I shipped a small open-source tool today for exactly that gap. It is called llm-eval-ci: a CI quality gate that scores answer quality against a golden set curated from real production traces, and exits 1 when quality drops so the bad PR cannot merge. Released v0.1.0, MIT, about 670 lines of Python, one runtime dependency. This is the launch writeup, and the honest part comes first: it went out today, it has no external users yet, and it has no moat. The edge is craft and speed, not the code. I will get to why anyway.
01 · Why silent regressions ship
A prompt change is a code change that does not look like one. You are not touching a function signature. You are rewording an instruction, adding an example, softening a tone. The model reads that differently than you intended, and the failure is not a crash. It is a quietly worse answer: a fact dropped, a forbidden claim added, a tool call skipped, a format contract broken. None of those throw an exception. None of them turn CI red.

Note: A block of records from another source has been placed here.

/-
Origin: expansion seat `planner-pub-hodgecm-pv02-g3-0`, handover 2026-08-18T05:05:23Z (`HOME/pub-hodgecm-pv02-g3/lean/Pv02g3/PerL34/BallCR.lean`, md5 cffde95e, 717 lines);
landed by the gen-6 packager in gate run 22 as `HodgeCM/PerL34/BallCR.lean` (import ^import Pv[0-9]+copy\.(?:PerL34\.)?→import HodgeCM.PerL34. ×1; stripped 7 #print/#check/#eval lines).
-/
/-
Origin: HOME/pub-hodgecm-pv02-g3/lean/Pv02g3/PerL34/BallCR.lean — session planner-pub-hodgecm-pv02-g3-0 (unit
pub-hodgecm-pv02-g3, DAG-NODE PROVER #02 gen 3; pv02 lineage N33b → N33c input `UHolomorphic`).
Intended final place: `HodgeCM/PerL34/BallCR.lean`; imports the LANDED `HodgeCM.PerL34.{P43_forms, BallDeriv,
BallSpans}` and pv03's run-22 `BallFrame` (here through the verbatim copy `Pv03copy.PerL34.BallFrame`, md5 19a49ace —
PACKAGER: rewrite to `import HodgeCM.PerL34.BallFrame` and land after it).  Mathlib + package only; nothing posited,
nothing cited: every statement below is PROVED.
-/
import Summits.HodgeConjecture.HodgeCM.PerL34.P43_forms
import Summits.HodgeConjecture.HodgeCM.PerL34.BallDeriv
import Summits.HodgeConjecture.HodgeCM.PerL34.BallFrame

/-!
# (X2) on the ball: Cauchy–Riemann in the moving frame

PerL v5, Prop. 4.3, proof, tex ll. 650–655 (node N33b):
```
650: … for $f\in\Theta_i(\chi'_i)[\fp_+]$ the pair $(f^1,f^2)$ of
651: $\tau$-components is annihilated by $\fp_-$, so $u_f$ is a holomorphic one-form on $\mathbb B^2$ …
```
In the typed cone this is pv14's (X2) `P43Forms.HolomorphicOfPminus FD` ("a `(1,0)`-cochain killed by `𝔭₋` is a
holomorphic one-form", [BW] = Borel–Wallach, *Continuous cohomology, discrete subgroups, and representations of
reductive groups*, 2nd ed., II 4.2 (5)–(6) p. 38 and VII 2.5/2.7 pp. 140–142), so far a PRINT-DERIVED / READING
label over an ABSTRACT dictionary `FD : FormsDictionary Ginf V` (fields `Pminus`, `Cochain`, `Hol`), carried as the
record field `hX2` of the S1 constructors (`P43WeilModel.groupInputs_of_weilModel`, carver `WeilSpanDatum`, pv14-g2
`WeilBridge`, pv03 `WeilPackage`).

This file PROVES it for the CANONICAL BALL DICTIONARY `ballFD : FormsDictionary U21 (Fin 2 → ℂ)` of pv03's ball
model (`Ball.lean`: `U21 = U(2,1)`, `Ball = 𝔹²`, `x₀ = 0`, Jacobian `Jac`, cotangent cocycle `A`; `BallSpans.R` =
pv14's frame reading `R u g = A g⁻¹ (g·x₀) (u (g·x₀))`; `BallFrame.sec` = the Hermitian boost section `z ↦ g_z`):

* `Cochain` := the frame readings `R u` of the one-forms `u : 𝔹² → ℂ²` that are real-`C¹` on the open ball
  (`ballC1`), i.e. the `C¹` right-`K`-equivariant `ℂ²`-valued functions on `U(2,1)` (`BallFrame.IsFrameFn`);
* `Hol` := the frame readings of the HOLOMORPHIC one-forms (`ballHol u`: `ℂ`-differentiable at every point of the
  open ball `𝔹² ⊂ ℂ²`);
* `Pminus` := the operators `X⁻_v`, `v ∈ ℂ²`: `X⁻_v F (g) = ∂_t F(g·g_{c_v(t)})|₀ + i·∂_t F(g·g_{c_{iv}(t)})|₀`, the
  right derivative along the boost curves `t ↦ g_{c_v(t)}` (`c_v(t) = (t/(1+t²|v|²))·v`, tangent at `t = 0` to
  `X_v = ((0,v),(v*,0)) ∈ 𝔭`: `hasDerivAt_secMat_cv`, `Xp_mem`, `secMat_cv_zero`) combined into the `𝔭^{0,1} = 𝔭₋`-combination
  `X_v + i X_{iv}`
  (`J₀(X_v + iX_{iv}) = -i(X_v + iX_{iv})` for the complex structure `J₀ X_v = X_{iv}` of `𝔹² ⊂ ℂ²`); it is made a
  LINEAR endomorphism of all of `U21 → ℂ²` by precomposing with a linear projection onto `Cochain` (P43_forms,
  docstring of `FormsDictionary`: "extended … off smooth functions — only their kernel matters"); on `Cochain` it IS
  the curve derivative (`Xminus_apply_of_mem`).

Results (all kernel-checked, axioms ⊆ {propext, Classical.choice, Quot.sound}):
* `R_eq_transpose_Jac : R u h = (Jac h x₀)ᵀ *ᵥ u (h • x₀)` — the frame reading is the pullback `ᵗ(dh)_{x₀} u(h x₀)`;
* `Jac_sec_x₀_apply` and `hasDerivAt_Jac_boost : HasDerivAt (t ↦ Jac (sec (c_v t)) x₀ j i) 0 0` — along the boosts the
  canonical automorphy factor is `1 + O(t²)`: NO zeroth-order term in `X⁻_v` (the content of [BW] II 4.2 (6));
* `hasDerivAt_R_boost : HasDerivAt (t ↦ R u (g * sec (c_v t))) (D(g^*u)(0) v) 0` for `u` real-`C¹`, where
  `g^*u (x) = (Jac g x)ᵀ u(g x)` in coordinates (`pullVec`);
* `holomorphicOfPminus_ball : P43Forms.HolomorphicOfPminus ballFD` — **(X2) KERNEL**: a `C¹` frame function killed
  by every `X⁻_v` is the frame reading of a holomorphic one-form (at `g = g_z`: `D(g_z^*u)(0)` is `ℂ`-linear, and
  `ᵗJac` invertible + `Jac`, `g_z·` holomorphic transfer `ℂ`-linearity to `Du(z)`);
* `Xminus_R_eq_zero_of_hol` — the converse (non-vacuity of the dictionary): frame readings of holomorphic forms ARE
  killed by `𝔭₋`; hence `killed_iff_hol : φ ∈ Cochain → ((∀ X ∈ Pminus, X φ = 0) ↔ φ ∈ Hol)`;
* `holFrame_ball : φ ∈ ballFD.Hol → Continuous φ ∧ BallFrame.IsFrameFn φ` — so pv03's `HolFrame S` (hence
  `LineSpans.HolFromBall`, `BallFrame.holFromBall_of_frame`) holds BY NAME for every `S` with `S.Hol = ballFD.Hol`.

HOW TO CONSUME (pv14 `P43_bridge` / `P43WeilModel.groupInputs_of_weilModel`, pv14-g2 `WeilBridge`, pv03
`CharSpansWeil.WeilPackage`, carver-g2 `WeilSpanDatum`; all take `(FD : FormsDictionary D.Ginf D.V) (hHol : FD.Hol =
D.Hol) … (hX2 : HolomorphicOfPminus FD)` with `D.Ginf = U21`, `D.V = ℂ²` in the ball model): take
`FD := BallCR.ballFD` and the `LineSpans` with `S.Hol := BallCR.Hol`; then `hHol := rfl`,
`hX2 := BallCR.holomorphicOfPminus_ball` (KERNEL), `S.HolFromBall := BallCR.holFromBall_of_hol_eq S rfl` (KERNEL),
and the (X1) obligation `ThetaPKilledByPminus ballFD M` says: each theta one-form `u_F` (`F` of `K`-type in
`S[𝔭₊ ⊠ 𝟏]`) is the frame reading of a real-differentiable form with `X⁻_v u_F = 0` for all `v` — by
`killed_iff_hol`, equivalently: `u_F` is holomorphic.

What this does NOT do: it does not touch (X1) (`ThetaPKilledByPminus FD M`: that the theta one-forms of `K`-type in
`S[𝔭₊ ⊠ 𝟏]` are `C¹` frame functions killed by `𝔭₋` — INPUT(N31) + [BW] VI 4.11, pv14 `P43X1Bridge`), whose clause
"killed by `𝔭₋`" now reads, for `FD := ballFD`, "`∂̄ u_F = 0` in the moving frame" (`killed_iff_hol`).
-/

set_option autoImplicit false

noncomputable section

open Complex ComplexConjugate
open scoped Matrix

namespace HodgeCM
namespace PerL34
namespace BallCR

open HodgeCM.PerL34.BallModel HodgeCM.PerL34.BallSpans HodgeCM.PerL34.BallFrame

/-! ## 1. The frame reading is the pullback `ᵗ(dh)_{x₀} · u(h·x₀)` -/

/-- `coT h⁻¹ (h·x₀) = (Jac h x₀)ᵀ`: both are two-sided inverses of `(Jac h⁻¹ (h·x₀))ᵀ`. -/
theorem coT_inv_smul (h : U21) : coT h⁻¹ (h • x₀) = (Jac h x₀)ᵀ := by
  have h1 : coT h⁻¹ (h • x₀) * (Jac h⁻¹ (h • x₀))ᵀ = 1 := coT_mul_transpose_Jac h⁻¹ (h • x₀)
  have h2 : (Jac h⁻¹ (h • x₀))ᵀ * (Jac h x₀)ᵀ = 1 := by
    rw [← Matrix.transpose_mul, Jac_mul_inv, Matrix.transpose_one]
  calc coT h⁻¹ (h • x₀) = coT h⁻¹ (h • x₀) * ((Jac h⁻¹ (h • x₀))ᵀ * (Jac h x₀)ᵀ) := by rw [h2, mul_one]
    _ = (Jac h x₀)ᵀ := by rw [← mul_assoc, h1, one_mul]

So the part most likely to regress, the prompt, is the part nothing gates. Teams catch it the slow way: a user complains, support escalates, someone bisects the prompt history by hand, and by then it has been live for days. I have watched this on my own products, which is the only reason I trust the diagnosis. The fix is not heroics. It is to put a gate in front of the answer, the way there is already one in front of the types.
02 · What the tool does
llm-eval-ci is a regression gate around a golden set you curate. You collect real failures and good answers from production traces, write them down as cases, and the gate scores every PR against them. One golden set, six graders, a GitHub Action that exits 1 on a drop. Each grader catches a different failure mode:
grounding: required facts present
Checks that the answer contains the facts it was supposed to contain. The single most common production regression is a dropped fact: the model summarizes and quietly omits the one number that mattered. Grounding fails when a required fact goes missing.
hallucination: forbidden claims absent
The mirror image. Checks that the answer does not contain claims it must never make. This is the grader that catches the invented refund window, the made-up policy, the price the product does not charge.
relevance: on the question asked
Catches drift: the answer is fluent and confident and about the wrong thing. A "helpful" rewrite often regresses here first, padding the response with adjacent material the user never asked for.
tool_call: the call it should have made
For agentic surfaces. A prompt edit that makes the model chattier often makes it answer from its own head instead of calling the function. This grader is what notices.
format: the output contract
The JSON shape, the required fields, the format downstream code depends on. Cheap to check, expensive to miss, because a broken contract breaks whatever parses the output next.
rubric: the LLM-as-judge for what only semantics catch
The judge for what rules cannot express: tone, faithfulness, whether the answer is actually good and not just structurally valid. It needs a real model behind it, and it is the one most worth calibrating carefully.
A case passes only when all six pass. That is the deliberate part. A partial pass is a fail, because in production a partial pass is a regression with a green light.
03 · The judge runs offline by default, and why that matters
The decision I am most sure about: the rubric judge is offline-deterministic by default. No API key required, no network call in the default path, no rate-limit flakes in CI.
That sounds like a downgrade. It is not. A CI gate has one job: to be trustworthy enough that nobody routes around it. The fastest way to lose that trust is flakiness. An eval step that needs an API key fails on a forked PR that has no secrets. One that calls a model on every run inherits that provider's rate limits, and a 429 on their side becomes a red build on yours. Engineers learn within a week that a red build "might just be the eval being flaky," and the moment they learn that, the gate is dead. They retry it, skip it, merge anyway.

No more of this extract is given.